This discussion is now going one step further with generative AI. This is because content creators often lack the clicks if Google itself already offers detailed explanations of the questions in the AI overviews. The procedure becomes even more questionable when content from websites is used for the overviews. Website operators can therefore decide not to make their content available.
Allegation: violation of competition law
However, according to Reuters, the plaintiff says that Google is forcing publishers and content creators to make their content available. They can only choose not to appear on Google at all or to be available for AI Overviews. This is a violation of competition law. It stated that it was forbidden to make the “sale of a product dependent on the customer selling or giving another product to its supplier”.

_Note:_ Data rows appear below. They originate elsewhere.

import Summits.Ventures.PackingBounds.ThreePointCert.S3T23Agg1
import Summits.Ventures.PackingBounds.ThreePointCert.CheckFastFZ

/-!
# θ_23(S^3) ≤ 61.1839°: A(4, 241/500) ≤ 22: kernel validation of the blocks of (i') and of the `FI` expansion (part 1)

Framing: lottery ticket; floor = certified bounds/negative ranges. Venture `PackingBounds` (cell
`pub-packcert`), three-point SDP family. Integer data of a feasible point of the Bachoc–Vallentin
semidefinite program (n = 4, s = 241/500, degree d = 10, Bachoc–Vallentin
multiplier set = cell mode sym2), derived by `cert2lean_s2.py` (sdp gen 5 fork of cert2lean_lp.py) from the exact rational certificate
`sdp-n4-d10-s241-500-sym2f-lpclient-v1.json` of the cell (exact verifier #1 + verifier #2 of the other seat), in the units of the kernel
checker `ThreePointCert.Check` + `CheckSym2` (soundness `card_le_of_cert3S2`); Gram factors offset-encoded for the
Kronecker-packed chunk validation `ThreePointCert.CheckKron` (emitter `emitleanS2.py` = lp gen 3 emitleanK.py). Generated file: plain
lists of integers / monomials.
-/

namespace Summit.Ventures.PackingBounds.ThreePointCert.S3T23

open Literature.Geometry.DiscreteGeometry Literature.Geometry.DiscreteGeometry.PolyCert PolyCert.SPoly

set_option maxRecDepth 100000 in
set_option maxHeartbeats 0 in
/-- Block `Q0`: rows from 0 (S3T23.gQ0K.z.length rows) of `zᵀ(LLᵀ)z` added to `[]` give `eQ0` (kernel, Kronecker-packed chunk check). -/
theorem okQ0_1 : chunkOKK S3T23.gQ0K 0 S3T23.gQ0K.z.length [] S3T23.eQ0 = true := by
  decide +kernel

set_option maxRecDepth 100000 in
set_option maxHeartbeats 0 in
/-- Block `Q1`: rows from 0 (S3T23.gQ1K.z.length rows) of `zᵀ(LLᵀ)z` added to `[]` give `eQ1` (kernel, Kronecker-packed chunk check). -/
theorem okQ1_1 : chunkOKK S3T23.gQ1K 0 S3T23.gQ1K.z.length [] S3T23.eQ1 = true := by
  decide +kernel

set_option maxRecDepth 100000 in
set_option maxHeartbeats 0 in
/-- `FI` expansion, blocks [0] (kernel, Gram form + sorted-merge zero test). -/
theorem okF_1 : FchunkOKZ S3T23.cert.n S3T23.cert.d [FBlk.mk 0 S3T23.fw0] [] S3T23.dFc1 = true := by
  decide +kernel

set_option maxRecDepth 100000 in
set_option maxHeartbeats 0 in
/-- `FI` expansion, blocks [1] (kernel, Gram form + sorted-merge zero test). -/
theorem okF_2 : FchunkOKZ S3T23.cert.n S3T23.cert.d [FBlk.mk 1 S3T23.fw1] S3T23.dFc1 S3T23.dFc2 = true := by
  decide +kernel

end Summit.Ventures.PackingBounds.ThreePointCert.S3T23
/-- **The planted-bump witness.** There is a smooth divergence-free vector field `U` on `ℝ³`,
supported in the closed ball of radius `2`, with strictly positive enstrophy production
`∫⟪(U·∇)U, ΔU⟫ > 0` (`exists_production_pos_of_bumps` with Mathlib's `ContDiffBump`s of radii
`(1, 2)` and `(¼, ½)`). No transcendental integral is evaluated: the sign comes from
`4 ∫β > 0`. This is the `ℝ³` seed of the concentrating family that refutes census row C1
(`EnstrophyQuadraticBudget C`, every `C`). [folklore] -/
theorem exists_compactSupport_divFree_production_pos :
    ∃ U : EuclideanSpace ℝ (Fin 3) → EuclideanSpace ℝ (Fin 3), ContDiff ℝ ∞ U ∧
      tsupport U ⊆ Metric.closedBall 0 2 ∧ (∀ y, VectorCalculus.divergence U y = 0) ∧
      0 < ∫ y, ⟪fderiv ℝ U y (U y), Δ U y⟫ :=
  exists_production_pos_of_bumps ⟨1, 2, one_pos, one_lt_two⟩
    ⟨4⁻¹, 2⁻¹, by norm_num, by norm_num⟩ rfl rfl rfl

end BumpWitness

end Summit.NavierStokesRegularity.FunctionalMining

end
/-- `deeT` of the lifted triple (first slot) is three times the pinned count. [this work] -/
theorem deeT_one_lift_eq_three_mul (heτ : e ∉ τ) :
    deeT τ ({R : Set ι | insert e R ∈ 𝒰}) ({R : Set ι | insert e R ∈ 𝒱} ∩ {R : Set ι | insert e R ∈ 𝒲})
      = 3 * tri (fun S₁ S₂ S₃ => e ∈ S₂ ∧ (S₁ ∆ τ ∈ {R : Set ι | insert e R ∈ 𝒰} ∧ S₃ ∆ τ ∈ {R : Set ι | insert e R ∈ 𝒱} ∩ {R : Set ι | insert e R ∈ 𝒲})) := by
  unfold deeT triT
  rw [tri_eq_three_mul_pin e]
  · intro S₁ _ S₃
    show insert e S₁ ∆ τ ∈ {R : Set ι | insert e R ∈ 𝒰} ∧ S₃ ∆ τ ∈ _ ↔ S₁ ∆ τ ∈ {R : Set ι | insert e R ∈ 𝒰} ∧ S₃ ∆ τ ∈ _
    rw [insert_symmDiff_of_notMem heτ, insert_mem_liftAt_iff]
  · intro S₁ _ S₃
    show S₁ ∆ τ ∈ {R : Set ι | insert e R ∈ 𝒰} ∧ insert e S₃ ∆ τ ∈ {R : Set ι | insert e R ∈ 𝒱} ∩ {R : Set ι | insert e R ∈ 𝒲}
      ↔ S₁ ∆ τ ∈ {R : Set ι | insert e R ∈ 𝒰} ∧ S₃ ∆ τ ∈ {R : Set ι | insert e R ∈ 𝒱} ∩ {R : Set ι | insert e R ∈ 𝒲}
    rw [insert_symmDiff_of_notMem heτ, ← liftAt_inter, insert_mem_liftAt_iff]

/-- `deeT(𝒱, 𝒰∩𝒲)` as a pinned count. [this work] -/
theorem deeT_two_eq_pin (heτ : e ∉ τ) (h𝒰e : ∀ T ∈ 𝒰, e ∈ T) :
    deeT τ 𝒱 (𝒰 ∩ 𝒲) = tri (fun S₁ S₂ S₃ => e ∈ S₂ ∧ (S₁ ∆ τ ∈ 𝒱 ∧ S₃ ∆ τ ∈ {R : Set ι | insert e R ∈ 𝒰 ∩ 𝒲})) := by
  unfold deeT triT
  rw [show tri (fun S₁ _ S₃ => S₁ ∆ τ ∈ 𝒱 ∧ S₃ ∆ τ ∈ 𝒰 ∩ 𝒲) = tri (fun S₁ S₂ S₃ => e ∈ S₃ ∧ (fun (S₁ _ S₃ : Set ι) => S₁ ∆ τ ∈ 𝒱 ∧ S₃ ∆ τ ∈ 𝒰 ∩ 𝒲) S₁ S₂ S₃) from
    tri_congr fun S₁ S₂ _ => ⟨fun h => ⟨(mem_symmDiff_iff_of_notMem heτ _).1 (h𝒰e _ h.2.1), h⟩, fun h => h.2⟩]
  rw [tri_move32]
  exact tri_congr fun S₁ S₂ _ => by simp only [insert_symmDiff_of_notMem heτ, Set.mem_setOf_eq]

/-- `deeT` of the lifted triple (second slot) is three times the pinned count. [this work] -/
theorem deeT_two_lift_eq_three_mul (heτ : e ∉ τ) :
    deeT τ ({R : Set ι | insert e R ∈ 𝒱}) ({R : Set ι | insert e R ∈ 𝒰} ∩ {R : Set ι | insert e R ∈ 𝒲})
      = 3 * tri (fun S₁ S₂ S₃ => e ∈ S₂ ∧ (S₁ ∆ τ ∈ {R : Set ι | insert e R ∈ 𝒱} ∧ S₃ ∆ τ ∈ {R : Set ι | insert e R ∈ 𝒰} ∩ {R : Set ι | insert e R ∈ 𝒲})) := by
  unfold deeT triT
  rw [tri_eq_three_mul_pin e]
  · intro S₁ _ S₃
    show insert e S₁ ∆ τ ∈ {R : Set ι | insert e R ∈ 𝒱} ∧ S₃ ∆ τ ∈ _ ↔ S₁ ∆ τ ∈ {R : Set ι | insert e R ∈ 𝒱} ∧ S₃ ∆ τ ∈ _
    rw [insert_symmDiff_of_notMem heτ, insert_mem_liftAt_iff]
  · intro S₁ _ S₃
    show S₁ ∆ τ ∈ {R : Set ι | insert e R ∈ 𝒱} ∧ insert e S₃ ∆ τ ∈ {R : Set ι | insert e R ∈ 𝒰} ∩ {R : Set ι | insert e R ∈ 𝒲}
      ↔ S₁ ∆ τ ∈ {R : Set ι | insert e R ∈ 𝒱} ∧ S₃ ∆ τ ∈ {R : Set ι | insert e R ∈ 𝒰} ∩ {R : Set ι | insert e R ∈ 𝒲}
    rw [insert_symmDiff_of_notMem heτ, ← liftAt_inter, insert_mem_liftAt_iff]

/-- The increment of the second slot pays: `d₂ + g₂ ≤ d₂ᵉ`. [this work] -/
theorem deeT_two_add_gain_le (h𝒱 : IsUpperSet 𝒱) :
    tri (fun S₁ S₂ S₃ => e ∈ S₂ ∧ (S₁ ∆ τ ∈ 𝒱 ∧ S₃ ∆ τ ∈ {R : Set ι | insert e R ∈ 𝒰 ∩ 𝒲}))
      + tri (fun S₁ S₂ S₃ => e ∈ S₂ ∧ ((S₁ ∆ τ ∈ {R : Set ι | insert e R ∈ 𝒱} ∧ S₁ ∆ τ ∉ 𝒱) ∧ S₃ ∆ τ ∈ {R : Set ι | insert e R ∈ 𝒰} ∩ {R : Set ι | insert e R ∈ 𝒲}))
      ≤ tri (fun S₁ S₂ S₃ => e ∈ S₂ ∧ (S₁ ∆ τ ∈ {R : Set ι | insert e R ∈ 𝒱} ∧ S₃ ∆ τ ∈ {R : Set ι | insert e R ∈ 𝒰} ∩ {R : Set ι | insert e R ∈ 𝒲})) := by
  refine tri_add_le (fun S₁ S₂ S₃ h => ⟨h.1, mem_liftAt_of_mem e h𝒱 h.2.1, ?_⟩) (fun S₁ S₂ S₃ h => ⟨h.1, h.2.1.1, h.2.2⟩)
    (fun S₁ S₂ S₃ h h' => h'.2.1.2 h.2.1)
  rw [← liftAt_inter]; exact h.2.2

/-- `teeT(𝒰,𝒱,𝒲)` as a pinned count. [this work] -/
theorem teeT_eq_pin (heτ : e ∉ τ) (h𝒰e : ∀ T ∈ 𝒰, e ∈ T) :
    teeT τ 𝒰 𝒱 𝒲 = tri (fun S₁ S₂ S₃ => e ∈ S₂ ∧ (S₁ ∆ τ ∈ {R : Set ι | insert e R ∈ 𝒰} ∧ (S₂ ∆ τ) \ {e} ∈ 𝒱 ∧ S₃ ∆ τ ∈ 𝒲)) := by
  unfold teeT triT
  rw [show tri (fun S₁ S₂ S₃ => S₁ ∆ τ ∈ 𝒰 ∧ S₂ ∆ τ ∈ 𝒱 ∧ S₃ ∆ τ ∈ 𝒲) = tri (fun S₁ S₂ S₃ => e ∈ S₁ ∧ (fun (S₁ S₂ S₃ : Set ι) => S₁ ∆ τ ∈ 𝒰 ∧ S₂ ∆ τ ∈ 𝒱 ∧ S₃ ∆ τ ∈ 𝒲) S₁ S₂ S₃) from
    tri_congr fun S₁ S₂ _ => ⟨fun h => ⟨(mem_symmDiff_iff_of_notMem heτ _).1 (h𝒰e _ h.1), h⟩, fun h => h.2⟩]
  rw [tri_move12]
  exact tri_congr fun S₁ S₂ _ => by simp only [insert_symmDiff_of_notMem heτ, sdiff_symmDiff_of_notMem heτ, Set.mem_setOf_eq]

/-- `teeT` of the lifted triple is three times a pinned count. [this work] -/
theorem teeT_lift_eq_three_mul (heτ : e ∉ τ) :
    teeT τ ({R : Set ι | insert e R ∈ 𝒰}) ({R : Set ι | insert e R ∈ 𝒱}) ({R : Set ι | insert e R ∈ 𝒲})
      = 3 * tri (fun S₁ S₂ S₃ => e ∈ S₂ ∧ (S₁ ∆ τ ∈ {R : Set ι | insert e R ∈ 𝒰} ∧ S₂ ∆ τ ∈ 𝒱 ∧ S₃ ∆ τ ∈ {R : Set ι | insert e R ∈ 𝒲})) := by
  unfold teeT triT
  rw [tri_eq_three_mul_pin e]
  · congr 1
    refine tri_congr fun S₁ S₂ _ => ?_
    have key : ∀ (he : e ∈ S₂), (S₂ ∆ τ ∈ {R : Set ι | insert e R ∈ 𝒱} ↔ S₂ ∆ τ ∈ 𝒱) :=
      fun he => mem_liftAt_iff_of_mem 𝒱 ((mem_symmDiff_iff_of_notMem heτ _).2 he)
    constructor
    · rintro ⟨he, h1, h2, h3⟩; exact ⟨he, h1, (key he).1 h2, h3⟩
    · rintro ⟨he, h1, h2, h3⟩; exact ⟨he, h1, (key he).2 h2, h3⟩
  · intro S₁ S₂ S₃
    show insert e S₁ ∆ τ ∈ {R : Set ι | insert e R ∈ 𝒰} ∧ (S₂ \ {e}) ∆ τ ∈ {R : Set ι | insert e R ∈ 𝒱} ∧ S₃ ∆ τ ∈ {R : Set ι | insert e R ∈ 𝒲}
      ↔ S₁ ∆ τ ∈ {R : Set ι | insert e R ∈ 𝒰} ∧ S₂ ∆ τ ∈ {R : Set ι | insert e R ∈ 𝒱} ∧ S₃ ∆ τ ∈ {R : Set ι | insert e R ∈ 𝒲}
    rw [insert_symmDiff_of_notMem heτ, sdiff_symmDiff_of_notMem heτ, insert_mem_liftAt_iff, diff_mem_liftAt_iff]
  · intro S₁ S₂ S₃
    show S₁ ∆ τ ∈ {R : Set ι | insert e R ∈ 𝒰} ∧ (S₂ \ {e}) ∆ τ ∈ {R : Set ι | insert e R ∈ 𝒱} ∧ insert e S₃ ∆ τ ∈ {R : Set ι | insert e R ∈ 𝒲}
      ↔ S₁ ∆ τ ∈ {R : Set ι | insert e R ∈ 𝒰} ∧ S₂ ∆ τ ∈ {R : Set ι | insert e R ∈ 𝒱} ∧ S₃ ∆ τ ∈ {R : Set ι | insert e R ∈ 𝒲}
    rw [insert_symmDiff_of_notMem heτ, sdiff_symmDiff_of_notMem heτ, insert_mem_liftAt_iff, diff_mem_liftAt_iff]

/-- The pinned lifted `teeT` exceeds the pinned original `teeT` by at most the two increment counts. [this work] -/
theorem teeT_pin_le_add (heτ : e ∉ τ) :
    tri (fun S₁ S₂ S₃ => e ∈ S₂ ∧ (S₁ ∆ τ ∈ {R : Set ι | insert e R ∈ 𝒰} ∧ S₂ ∆ τ ∈ 𝒱 ∧ S₃ ∆ τ ∈ {R : Set ι | insert e R ∈ 𝒲}))
      ≤ tri (fun S₁ S₂ S₃ => e ∈ S₂ ∧ (S₁ ∆ τ ∈ {R : Set ι | insert e R ∈ 𝒰} ∧ (S₂ ∆ τ) \ {e} ∈ 𝒱 ∧ S₃ ∆ τ ∈ 𝒲))
        + tri (fun S₁ S₂ S₃ => e ∈ S₂ ∧ (S₁ ∆ τ ∈ {R : Set ι | insert e R ∈ 𝒰} ∧ ((S₂ ∆ τ) \ {e} ∈ {R : Set ι | insert e R ∈ 𝒱} ∧ (S₂ ∆ τ) \ {e} ∉ 𝒱) ∧ S₃ ∆ τ ∈ {R : Set ι | insert e R ∈ 𝒲}))
        + tri (fun S₁ S₂ S₃ => e ∈ S₂ ∧ (S₁ ∆ τ ∈ {R : Set ι | insert e R ∈ 𝒰} ∧ (S₂ ∆ τ) \ {e} ∈ 𝒱 ∧ (S₃ ∆ τ ∈ {R : Set ι | insert e R ∈ 𝒲} ∧ S₃ ∆ τ ∉ 𝒲))) := by
  refine tri_le_add₃ fun S₁ S₂ S₃ h => ?_
  obtain ⟨he, h1, h2, h3⟩ := h
  by_cases hV : (S₂ ∆ τ) \ {e} ∈ 𝒱
  · by_cases hW : S₃ ∆ τ ∈ 𝒲
    · exact Or.inl ⟨he, h1, hV, hW⟩
    · exact Or.inr (Or.inr ⟨he, h1, hV, h3, hW⟩)
  · refine Or.inr (Or.inl ⟨he, h1, ⟨?_, hV⟩, h3⟩)
    rw [diff_mem_liftAt_iff, mem_liftAt_iff_of_mem 𝒱 ((mem_symmDiff_iff_of_notMem heτ _).2 he)]; exact h2

/-- The second-slot increment pays for `X` (twisted Kleitman `teeT_le_deeT` on the increment family). [this work] -/
theorem incrT_two_le (heτ : e ∉ τ) (h𝒰 : IsUpperSet 𝒰) (h𝒲 : IsUpperSet 𝒲) :
    tri (fun S₁ S₂ S₃ => e ∈ S₂ ∧ (S₁ ∆ τ ∈ {R : Set ι | insert e R ∈ 𝒰} ∧ ((S₂ ∆ τ) \ {e} ∈ {R : Set ι | insert e R ∈ 𝒱} ∧ (S₂ ∆ τ) \ {e} ∉ 𝒱) ∧ S₃ ∆ τ ∈ {R : Set ι | insert e R ∈ 𝒲}))
      ≤ tri (fun S₁ S₂ S₃ => e ∈ S₂ ∧ ((S₁ ∆ τ ∈ {R : Set ι | insert e R ∈ 𝒱} ∧ S₁ ∆ τ ∉ 𝒱) ∧ S₃ ∆ τ ∈ {R : Set ι | insert e R ∈ 𝒰} ∩ {R : Set ι | insert e R ∈ 𝒲})) := by
  set 𝒟 : Set (Set ι) := {T | e ∈ T ∧ (T \ {e} ∈ {R : Set ι | insert e R ∈ 𝒱} ∧ T \ {e} ∉ 𝒱)} with h𝒟
  have step1 : tri (fun S₁ S₂ S₃ => e ∈ S₂ ∧ (S₁ ∆ τ ∈ {R : Set ι | insert e R ∈ 𝒰} ∧ ((S₂ ∆ τ) \ {e} ∈ {R : Set ι | insert e R ∈ 𝒱} ∧ (S₂ ∆ τ) \ {e} ∉ 𝒱) ∧ S₃ ∆ τ ∈ {R : Set ι | insert e R ∈ 𝒲}))
      ≤ teeT τ ({R : Set ι | insert e R ∈ 𝒰}) 𝒟 ({R : Set ι | insert e R ∈ 𝒲}) := by
    unfold teeT triT
    exact tri_mono fun S₁ S₂ _ h => ⟨h.2.1, ⟨(mem_symmDiff_iff_of_notMem heτ _).2 h.1, h.2.2.1⟩, h.2.2.2⟩
  have step2 : teeT τ ({R : Set ι | insert e R ∈ 𝒰}) 𝒟 ({R : Set ι | insert e R ∈ 𝒲}) = teeT τ 𝒟 ({R : Set ι | insert e R ∈ 𝒰}) ({R : Set ι | insert e R ∈ 𝒲}) :=
    teeT_swap12 τ _ _ _
  have step3 : teeT τ 𝒟 ({R : Set ι | insert e R ∈ 𝒰}) ({R : Set ι | insert e R ∈ 𝒲}) ≤ deeT τ 𝒟 ({R : Set ι | insert e R ∈ 𝒰} ∩ {R : Set ι | insert e R ∈ 𝒲}) :=
    teeT_le_deeT τ 𝒟 (isUpperSet_liftAt e h𝒰) (isUpperSet_liftAt e h𝒲)
  have step4 : deeT τ 𝒟 ({R : Set ι | insert e R ∈ 𝒰} ∩ {R : Set ι | insert e R ∈ 𝒲})
      = tri (fun S₁ S₂ S₃ => e ∈ S₂ ∧ ((S₁ ∆ τ ∈ {R : Set ι | insert e R ∈ 𝒱} ∧ S₁ ∆ τ ∉ 𝒱) ∧ S₃ ∆ τ ∈ {R : Set ι | insert e R ∈ 𝒰} ∩ {R : Set ι | insert e R ∈ 𝒲})) := by
    unfold deeT triT
    rw [show tri (fun S₁ _ S₃ => S₁ ∆ τ ∈ 𝒟 ∧ S₃ ∆ τ ∈ {R : Set ι | insert e R ∈ 𝒰} ∩ {R : Set ι | insert e R ∈ 𝒲})
        = tri (fun S₁ S₂ S₃ => e ∈ S₁ ∧ (fun (S₁ _ S₃ : Set ι) => ((S₁ ∆ τ) \ {e} ∈ {R : Set ι | insert e R ∈ 𝒱} ∧ (S₁ ∆ τ) \ {e} ∉ 𝒱) ∧ S₃ ∆ τ ∈ {R : Set ι | insert e R ∈ 𝒰} ∩ {R : Set ι | insert e R ∈ 𝒲}) S₁ S₂ S₃) from
      tri_congr fun S₁ S₂ _ => by rw [h𝒟]; simp only [Set.mem_setOf_eq, mem_symmDiff_iff_of_notMem heτ]; tauto]
    rw [tri_move12]
    refine tri_congr fun S₁ S₂ hd => ?_
    have aux : ∀ (he : e ∈ S₂), (insert e S₁ ∆ τ) \ {e} = S₁ ∆ τ := by
      intro he
      have he1 : e ∉ S₁ := fun h => Set.disjoint_left.1 hd h he
      rw [insert_symmDiff_of_notMem heτ, insert_sdiff_singleton_of_notMem]
      exact fun h => he1 ((mem_symmDiff_iff_of_notMem heτ _).1 h)
    constructor
    · rintro ⟨he, hA, hC⟩; rw [aux he] at hA; exact ⟨he, hA, hC⟩
    · rintro ⟨he, hA, hC⟩; refine ⟨he, ?_, hC⟩; rw [aux he]; exact hA
  calc _ ≤ _ := step1
    _ = _ := step2
    _ ≤ _ := step3
    _ = _ := step4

In addition to the lawsuit filed by the learning platform, another lawsuit has been filed against Google and AI Overviews by a newspaper from Arkansas. It is a class action lawsuit, reports Reuters, which is being handled by the judge who also ruled that Google has an illegal monopoly in online search.
Meanwhile, people from the USA are increasingly complaining that they don't want AI Overviews anyway. The content is repeatedly criticized – from noodles cooked in petrol to an imaginary airplane train in Japan, much of it is simply nonsense. Google itself has unceremoniously introduced a search function that allows you to search only text-based content from the web. To find it, you have to go to the Google homepage and select “more” options.
To permanently get rid of Google's AI answers, the blog Tedium suggests adding the parameter “udm=14" to the Google URL. This would also get you into the web search.